▶ [Exercise requirements] The answer is all of the data, repeated exactly.

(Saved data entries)

++++++++++

import Summits.MatrixMultiplication.MatrixMultiplication.Theorems.AbelianSTPPCensusShapeCertVQDefsE

/-!
# Abelian STPP census — kernel evaluation of the budgeted vQ certificate checker `ShapeCertVQ.checkQE` (orders 369–372)

Cell mm-stpp, rung F-M1; successor kernel item VQ-CERT (T_E beyond 337 under vQ := vP ∧ E3⁺) in support of the closed crux item
stmt-MatrixMultiplication-19191; seat mm-stpp-vp-p2 (gen 1); support file (no definitions).  `ShapeCertVQ.checkQE M = true`
(`…ShapeCertVQDefsE`: the vQ search with the E3⁺ continuation budget) by `decide +kernel` (no `native_decide`, standard axioms), one
theorem per order (≤ 1.2·10⁴ candidate visits each, seat sizing calc/segplanE_run*.txt), or — where one evaluation would exceed that — the
order's ROOT SEGMENTS `ShapeCertVQ.rootSegQE M i n`, assembled into `checkQE M = true` by `ShapeCertVQ.checkQE_of_root` in the leaf file;
`Elab.async false` keeps the kernel evaluations sequential.  Soundness: `ShapeCertVQ.checkQE_sound` (`…ShapeCertVQSearchE`), bridge
`ShapeCertVQ.shapeExclusionVQ_of_checkQE` (`…ShapeCertVQFinalE`).
WHAT THIS IS NOT: Boolean evaluations; no statement about STPP families or `ω` by themselves.
-/

set_option linter.dupNamespace false -- `MatrixMultiplication.MatrixMultiplication` (summit = problem, D-0017)
set_option autoImplicit false
set_option Elab.async false -- sequential kernel evaluations (memory high-water of one order at a time)

namespace Summit.MatrixMultiplication.MatrixMultiplication.Theorems.ShapeCertVQ

set_option maxHeartbeats 0 in
/-- budgeted vQ certificate check at order `369` (≈ 7552 candidate visits; kernel evaluation) -/
theorem checkQE_369 : checkQE 369 = true := by
  decide +kernel

set_option maxHeartbeats 0 in
/-- budgeted vQ certificate check at order `370` (≈ 7597 candidate visits; kernel evaluation) -/
theorem checkQE_370 : checkQE 370 = true := by
  decide +kernel

set_option maxHeartbeats 0 in
/-- budgeted vQ certificate check at order `371` (≈ 7077 candidate visits; kernel evaluation) -/
theorem checkQE_371 : checkQE 371 = true := by
  decide +kernel

set_option maxHeartbeats 0 in
/-- budgeted vQ certificate check at order `372` (≈ 7277 candidate visits; kernel evaluation) -/
theorem checkQE_372 : checkQE 372 = true := by
  decide +kernel

end Summit.MatrixMultiplication.MatrixMultiplication.Theorems.ShapeCertVQ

++++++++++

▶ [Output of the task]
import Summits.MatrixMultiplication.MatrixMultiplication.Theorems.AbelianSTPPCensusShapeCertVQDefsE

/-!
# Abelian STPP census — kernel evaluation of the budgeted vQ certificate checker `ShapeCertVQ.checkQE` (orders 369–372)

Cell mm-stpp, rung F-M1; successor kernel item VQ-CERT (T_E beyond 337 under vQ := vP ∧ E3⁺) in support of the closed crux item
stmt-MatrixMultiplication-19191; seat mm-stpp-vp-p2 (gen 1); support file (no definitions).  `ShapeCertVQ.checkQE M = true`
(`…ShapeCertVQDefsE`: the vQ search with the E3⁺ continuation budget) by `decide +kernel` (no `native_decide`, standard axioms), one
theorem per order (≤ 1.2·10⁴ candidate visits each, seat sizing calc/segplanE_run*.txt), or — where one evaluation would exceed that — the
order's ROOT SEGMENTS `ShapeCertVQ.rootSegQE M i n`, assembled into `checkQE M = true` by `ShapeCertVQ.checkQE_of_root` in the leaf file;
`Elab.async false` keeps the kernel evaluations sequential.  Soundness: `ShapeCertVQ.checkQE_sound` (`…ShapeCertVQSearchE`), bridge
`ShapeCertVQ.shapeExclusionVQ_of_checkQE` (`…ShapeCertVQFinalE`).
WHAT THIS IS NOT: Boolean evaluations; no statement about STPP families or `ω` by themselves.
-/

set_option linter.dupNamespace false -- `MatrixMultiplication.MatrixMultiplication` (summit = problem, D-0017)
set_option autoImplicit false
set_option Elab.async false -- sequential kernel evaluations (memory high-water of one order at a time)

namespace Summit.MatrixMultiplication.MatrixMultiplication.Theorems.ShapeCertVQ

set_option maxHeartbeats 0 in
/-- budgeted vQ certificate check at order `369` (≈ 7552 candidate visits; kernel evaluation) -/
theorem checkQE_369 : checkQE 369 = true := by
  decide +kernel

set_option maxHeartbeats 0 in
/-- budgeted vQ certificate check at order `370` (≈ 7597 candidate visits; kernel evaluation) -/
theorem checkQE_370 : checkQE 370 = true := by
  decide +kernel

set_option maxHeartbeats 0 in
/-- budgeted vQ certificate check at order `371` (≈ 7077 candidate visits; kernel evaluation) -/
theorem checkQE_371 : checkQE 371 = true := by
  decide +kernel

set_option maxHeartbeats 0 in
/-- budgeted vQ certificate check at order `372` (≈ 7277 candidate visits; kernel evaluation) -/
theorem checkQE_372 : checkQE 372 = true := by
  decide +kernel

end Summit.MatrixMultiplication.MatrixMultiplication.Theorems.ShapeCertVQ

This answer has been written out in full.